Description of problem: rhc-watchman is dying with this exception: Aug 1 23:10:59 ex-std-node2 rhc-watchman[20785]: watchman caught #<RuntimeError: User does not exist in cgroups: 51fb21c32587c8d8b3000127>: User does not exist in cgroups: 51fb21c32587c8d8b3000127. Retries left: 0 Since watchman is now used to throttle gears, it's extremely important for it to not die. This pull request attempts to fix it, but doesn't seem to: https://github.com/openshift/origin-server/commit/271ba09e3292c7cecc67e9e01fc3b0ec66079c80 Version-Release number of selected component (if applicable): rhc-node-1.12.5-1.el6oso.x86_64 How reproducible: unsure, just saw it happening in STG. Steps to Reproduce: 1. unknown Actual results: watchman dies Expected results: watchman should not die
This was caused by a race condition when trying to throttle or retrieve the profile for a gear that had been deleted. https://github.com/openshift/origin-server/pull/3280 Fixed by handling errors properly in throttler. Also submitted a PR to the stage branch for immediate inclusion.
Commit pushed to master at https://github.com/openshift/origin-server https://github.com/openshift/origin-server/commit/2a01c0ce2019cef486f26fb39c8a43f4bf232093 Merge pull request #3280 from fotioslindiakos/Bug991480 Merged by openshift-bot
Checked on devenv-stage_437, Delete the gear when it being throttled or restored.

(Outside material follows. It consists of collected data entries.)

import Summits.AtomisticToContinuum.Crystallization.Theorems.FrustratedLawDichotomyGSCClusterExactness

/-!
# FrustratedLawDichotomy · crux `AperiodicFrustratedLawGap` (stmt-AtomisticToContinuum-27623) — THE `e⋆`-FREE SURGERY TEST
# (census form of cluster exactness; route-independent module; decomp-a2c, prover hand 2, structural share, generation 6)

For censuses of the law-free residual (`R_GSC^aper ⟺ R_selfVH^aper`, `FrustratedLawDichotomyGSCSelfConsistentDoorExact`): a candidate
configuration `X` given together with ANY van Hove family of finite clusters `C_j = xf_j(Fin n_j) ⊆ X` (`I(C_j, X∖C_j)/n_j → 0`) whose energy per
atom tends to a number `μc` (the candidate's own energy density — computable from patch frequencies of a quasicrystal model or from `e(Q)` of a
periodic approximant) is EXCLUDED as an `e⋆`-μ-ground-state configuration of Lennard-Jones by ANY finite surgery «remove `m` atoms `yf`, insert
`k` atoms `R`» whose balance is `< μc·(k − m)` — insertions (`k > m`) included, and with NO bound on `e⋆` from either side:

* `energyDensity_eq_eStar`                  : `IsMuGSC V_LJ e⋆ X` and a van Hove family with `U(C_j)/n_j → μc` force `μc = e⋆`
  (`FrustratedLawDichotomyGSCClusterExactness.tendsto_energyPerAtom` + uniqueness of limits);
* `not_isMuGSC_eStar_of_surgery_at_density` : the test.

All `[folklore]`.
-/

noncomputable section

namespace Summit.AtomisticToContinuum.Crystallization.Theorems.FrustratedLawDichotomyGSCDensitySurgeryTest

open Filter Topology
open Literature.MathematicalPhysics.StatisticalMechanics
open Summit.AtomisticToContinuum.Crystallization.Theorems.ChargedEnergyGapNegative (E3 eStar)
open Summit.AtomisticToContinuum.Crystallization.Theorems.FrustratedLawDichotomyGSCClusterExactness (tendsto_energyPerAtom)

variable {X : Set E3} {ι : Type*} {l : Filter ι}

/-- **The energy density of an `e⋆`-μGSC along any van Hove family is `e⋆`**: if `U(C_j)/n_j → μc` then `μc = e⋆`. [folklore] -/
theorem energyDensity_eq_eStar [l.NeBot] (h : IsMuGSC lennardJones eStar X) (n : ι → ℕ) (xf : ∀ j, Fin (n j) → E3)
    (hinj : ∀ j, Function.Injective (xf j)) (hX : ∀ j, Set.range (xf j) ⊆ X) (hnpos : ∀ j, 0 < n j)
    (hI : Tendsto (fun j => (∑ i, ∑' y : ↥(X \ Set.range (xf j)), lennardJones (dist (xf j i) y)) / (n j : ℝ)) l (𝓝 0))
    {μc : ℝ} (hU : Tendsto (fun j => interactionEnergy lennardJones (xf j) / (n j : ℝ)) l (𝓝 μc)) :
    μc = eStar :=
  tendsto_nhds_unique hU (tendsto_energyPerAtom h n xf hinj hX hnpos hI)

/-- **THE `e⋆`-FREE SURGERY TEST.**  Let `X ⊆ ℝ³` carry a van Hove family of finite clusters with energy per atom `→ μc`.  If some finite
surgery — remove the `m` distinct atoms `yf ⊆ X`, insert the `k` distinct atoms `R` off `X ∖ yf` — has balance
`[U(R) + I(R, X∖yf)] − [U(yf) + I(yf, X∖yf)] < μc·(k − m)`, then `X` is NOT an `e⋆`-μ-ground-state configuration of `V_LJ`.
(Were it one, `μc = e⋆` by `energyDensity_eq_eStar`, and Sütő's stability at `μ = e⋆` would forbid the surgery.) [folklore] -/
theorem not_isMuGSC_eStar_of_surgery_at_density [l.NeBot] (n : ι → ℕ) (xf : ∀ j, Fin (n j) → E3)
    (hinj : ∀ j, Function.Injective (xf j)) (hX : ∀ j, Set.range (xf j) ⊆ X) (hnpos : ∀ j, 0 < n j)
    (hI : Tendsto (fun j => (∑ i, ∑' y : ↥(X \ Set.range (xf j)), lennardJones (dist (xf j i) y)) / (n j : ℝ)) l (𝓝 0))
    {μc : ℝ} (hU : Tendsto (fun j => interactionEnergy lennardJones (xf j) / (n j : ℝ)) l (𝓝 μc))
    {m : ℕ} {yf : Fin m → E3} (hyf : Function.Injective yf) (hY : Set.range yf ⊆ X)
    {k : ℕ} {R : Fin k → E3} (hR : Function.Injective R) (hdisj : Disjoint (Set.range R) (X \ Set.range yf))
    (hΔ : (interactionEnergy lennardJones R + ∑ i, ∑' y : ↥(X \ Set.range yf), lennardJones (dist (R i) y)) -
        (interactionEnergy lennardJones yf + ∑ i, ∑' y : ↥(X \ Set.range yf), lennardJones (dist (yf i) y)) < μc * ((k : ℝ) - m)) :
    ¬ IsMuGSC lennardJones eStar X := by
  intro h
  have hμ : μc = eStar := energyDensity_eq_eStar h n xf hinj hX hnpos hI hU
  have key := h.le hyf hY hR hdisj
  rw [hμ] at hΔ
  have : eStar * ((k : ℝ) - m) = eStar * k - eStar * m := by ring
  linarith

/-- **The same test against a μGSC at the candidate's density directly** (no `e⋆` at all): a surgery with balance `< μc·(k − m)` refutes
`IsMuGSC V_LJ μc X` — Sütő's stability, contrapositive (stated here so that the route-independent census module is self-contained). [folklore] -/
theorem not_isMuGSC_of_surgery {μc : ℝ} {m : ℕ} {yf : Fin m → E3} (hyf : Function.Injective yf) (hY : Set.range yf ⊆ X)
    {k : ℕ} {R : Fin k → E3} (hR : Function.Injective R) (hdisj : Disjoint (Set.range R) (X \ Set.range yf))
    (hΔ : (interactionEnergy lennardJones R + ∑ i, ∑' y : ↥(X \ Set.range yf), lennardJones (dist (R i) y)) -
        (interactionEnergy lennardJones yf + ∑ i, ∑' y : ↥(X \ Set.range yf), lennardJones (dist (yf i) y)) < μc * ((k : ℝ) - m)) :
    ¬ IsMuGSC lennardJones μc X := by
  intro h
  have key := h.le hyf hY hR hdisj
  have : μc * ((k : ℝ) - m) = μc * k - μc * m := by ring
  linarith

end Summit.AtomisticToContinuum.Crystallization.Theorems.FrustratedLawDichotomyGSCDensitySurgeryTest

end
import Mathlib
import HarnessLib
import Literature.Analysis.ODE.GrassmannConvexity
import Summits.ValiantsHypothesis.ValiantsHypothesis.Theorems.KPlusLogSqLawWeakLiftingTowerGraftWronskianGrassmannConvexity
import Summits.ValiantsHypothesis.ValiantsHypothesis.Theorems.KPlusLogSqLawWeakLiftingTowerGraftInflectionLawSizeOne

/-!
# Tower graft line — THE SIZE-ONE SECTOR OF THE INFLECTION CLASS LAW IS LINEAR (`≤ 2K − 4` log–log inflections of a `K`-nomial),
# conditionally on the Grassmann convexity theorem for `k = 2`

Helper file for LINE (B) `Cruxes/WeakLifting/Lines/tower_graft.lean` (crux `WeakLifting` = stmt-ValiantsHypothesis-19561; rung S4b
`TowerGraftLawCorner`).  NO stub is claimed.  Hand g8 reduced S4b format by format to an INFLECTION CLASS LAW for `𝓘(A,E) = W(A·E, X·W(E,A))`
and hand g9 (`…InflectionLawSizeOne`) isolated its SIZE-ONE SECTOR: «`Z₊(W(g, θg)) ≤ 2^c (K − 1) + 2^c` for every real `K`-nomial `g`»
(`θ = X·d/dX`; the log–log inflections of `g`, i.e. the critical points of `θg/g`), recorded there as OPEN in general (Descartes gives only the
quadratic ceiling `2pn ≤ K²/2`; the guess `≤ K − 1` is false: a `6`-nomial with `6` inflections).  Since `θg = Σ sₗdₗX^{dₗ}` lives on the SAME
support as `g`, `W(g, θg)` is a Wronskian of two `K`-nomials on a common support, and Conjecture W — a corollary of the PUBLISHED Grassmann
convexity theorem for `k = 2` [Saldanha–Shapiro–Shapiro, Mosc. Math. J. 21 (2021) 613–637, Theorem 1], tree fact
`Literature.Analysis.ODE.GrassmannConvexityTwo`, via `…WronskianGrassmannConvexity.conjectureWAt_of_grassmannConvexityTwo` (hand g13) — gives
the LINEAR bound:

* ★★ `card_posRoots_inflection_one_le_linear_of_grassmannConvexityTwo` — for every real `K`-nomial `g = Σ sₗ X^{dₗ}` on a strictly
  increasing support, `Z₊(W(g, θg)) ≤ 2K − 4` (conditionally on the cited theorem): the size-one sector of the inflection class law holds
  with constant `c = 1` (`2K − 4 ≤ 2(K − 1)`);
* `card_posRoots_inflection_one_le_classShape_of_grassmannConvexityTwo` — the same in the class-law shape `≤ 2^1·(K − 1) + 2^1`.

HONEST FRAMING: conditional on a cited, unformalised theorem; the size-one sector only — nothing on the sectors `m + 1 ≥ 2` of the inflection
class law, on S4/S4b/S4d/S4f/S5/S5ᴸ, TowerB, `WeakLifting`, Conjecture B, `MatrixDescartes` (18050) or `VP ≠ VNP`.  Def-free.  Seat: prover
leafhand-val-kpluslogsqlaw-1 g13, `--supports stmt-ValiantsHypothesis-19561 --as helper`.  [cite: SaldanhaShapiroShapiro2021, Theorem 1; the
size-one dictionary is g9's, the plug-in this work]
-/

-- `Summit.ValiantsHypothesis.ValiantsHypothesis.…` repeats a component by the D-0017 layout
-- (single-conjunct summit), which the `dupNamespace` linter flags; the name is mandated.
set_option linter.dupNamespace false
set_option autoImplicit false

namespace Summit.ValiantsHypothesis.ValiantsHypothesis.Theorems.KPlusLogSqLaw.TowerGraft

open Polynomial Finset
open scoped BigOperators Polynomial

namespace InflectionLaw

/-- ★★ **THE SIZE-ONE SECTOR OF THE INFLECTION CLASS LAW IS LINEAR**: a real `K`-nomial `g = Σ sₗ X^{dₗ}` (strictly increasing support)
has at most `2K − 4` log–log inflections in `(0, ∞)`, i.e. `Z₊(W(g, θg)) ≤ 2K − 4` — conditionally on the Grassmann convexity theorem for
`k = 2`. [cite: SaldanhaShapiroShapiro2021, Theorem 1] (via Conjecture W; `θg` is a `K`-nomial on the same support) -/
theorem card_posRoots_inflection_one_le_linear_of_grassmannConvexityTwo (hGC : Literature.Analysis.ODE.GrassmannConvexityTwo)
    {K : ℕ} (s : Fin K → ℝ) (d : Fin K → ℕ) (hd : StrictMono d) :
    ((wronskian (∑ l, C (s l) * X ^ d l) (X * derivative (∑ l, C (s l) * X ^ d l))).roots.toFinset.filter
      (fun x => 0 < x)).card ≤ 2 * K - 4 := by
  rw [X_mul_derivative_fewnomial]
  exact WronskianDevelopable.conjectureWAt_of_grassmannConvexityTwo hGC K s (fun l => s l * d l) d hd

/-- the same in the shape of the inflection class law, constant `c = 1`: `Z₊(W(g, θg)) ≤ 2^1·(K − 1) + 2^1`.
[cite: SaldanhaShapiroShapiro2021, Theorem 1] -/
theorem card_posRoots_inflection_one_le_classShape_of_grassmannConvexityTwo (hGC : Literature.Analysis.ODE.GrassmannConvexityTwo)
    {K : ℕ} (s : Fin K → ℝ) (d : Fin K → ℕ) (hd : StrictMono d) :
    ((wronskian (∑ l, C (s l) * X ^ d l) (X * derivative (∑ l, C (s l) * X ^ d l))).roots.toFinset.filter
      (fun x => 0 < x)).card ≤ 2 ^ 1 * (K - 1) + 2 ^ 1 := by
  refine (card_posRoots_inflection_one_le_linear_of_grassmannConvexityTwo hGC s d hd).trans ?_
  omega

end InflectionLaw

end Summit.ValiantsHypothesis.ValiantsHypothesis.Theorems.KPlusLogSqLaw.TowerGraft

The following messages were found in /var/log/messages Aug 5 03:05:29 ip-10-164-76-49 rhc-watchman[1928]: Running rhc-watchman => delay: 20s, exception threshold: 10 Aug 5 03:05:29 ip-10-164-76-49 rhc-watchman[1928]: Throttler: throttle => 279855988575760340221952 (973.23) Aug 5 03:05:29 ip-10-164-76-49 rhc-watchman[1928]: Throttler: over_threshold => 279855988575760340221952 (973.23) Aug 5 03:05:34 ip-10-164-76-49 CGRE[1011]: Reloading rules configuration Aug 5 03:05:54 ip-10-164-76-49 CGRE[1011]: Reloading rules configuration Aug 5 03:06:09 ip-10-164-76-49 rhc-watchman[1928]: Running rhc-watchman => delay: 20s, exception threshold: 10 Aug 5 03:06:09 ip-10-164-76-49 rhc-watchman[1928]: Throttler: FAILED restore => 279855988575760340221952 (User does not exist in cgroups: 279855988575760340221952) Aug 5 03:06:29 ip-10-164-76-49 rhc-watchman[1928]: Running rhc-watchman => delay: 20s, exception threshold: 10 Aug 5 03:06:49 ip-10-164-76-49 rhc-watchman[1928]: Running rhc-watchman => delay: 20s, exception threshold: 10 Aug 5 03:07:09 ip-10-164-76-49 rhc-watchman[1928]: Running rhc-watchman => delay: 20s, exception threshold: 10 Aug 5 03:07:29 ip-10-164-76-49 rhc-watchman[1928]: Running rhc-watchman => delay: 20s, exception threshold: 10 Aug 5 03:07:49 ip-10-164-76-49 rhc-watchman[1928]: Running rhc-watchman => delay: 20s, exception threshold: 10 Aug 5 03:08:09 ip-10-164-76-49 rhc-watchman[1928]: Running rhc-watchman => delay: 20s, exception threshold: 10 We can see if the throttler failed to find the gear, rhc-watchman will still running. Move Bug to verified.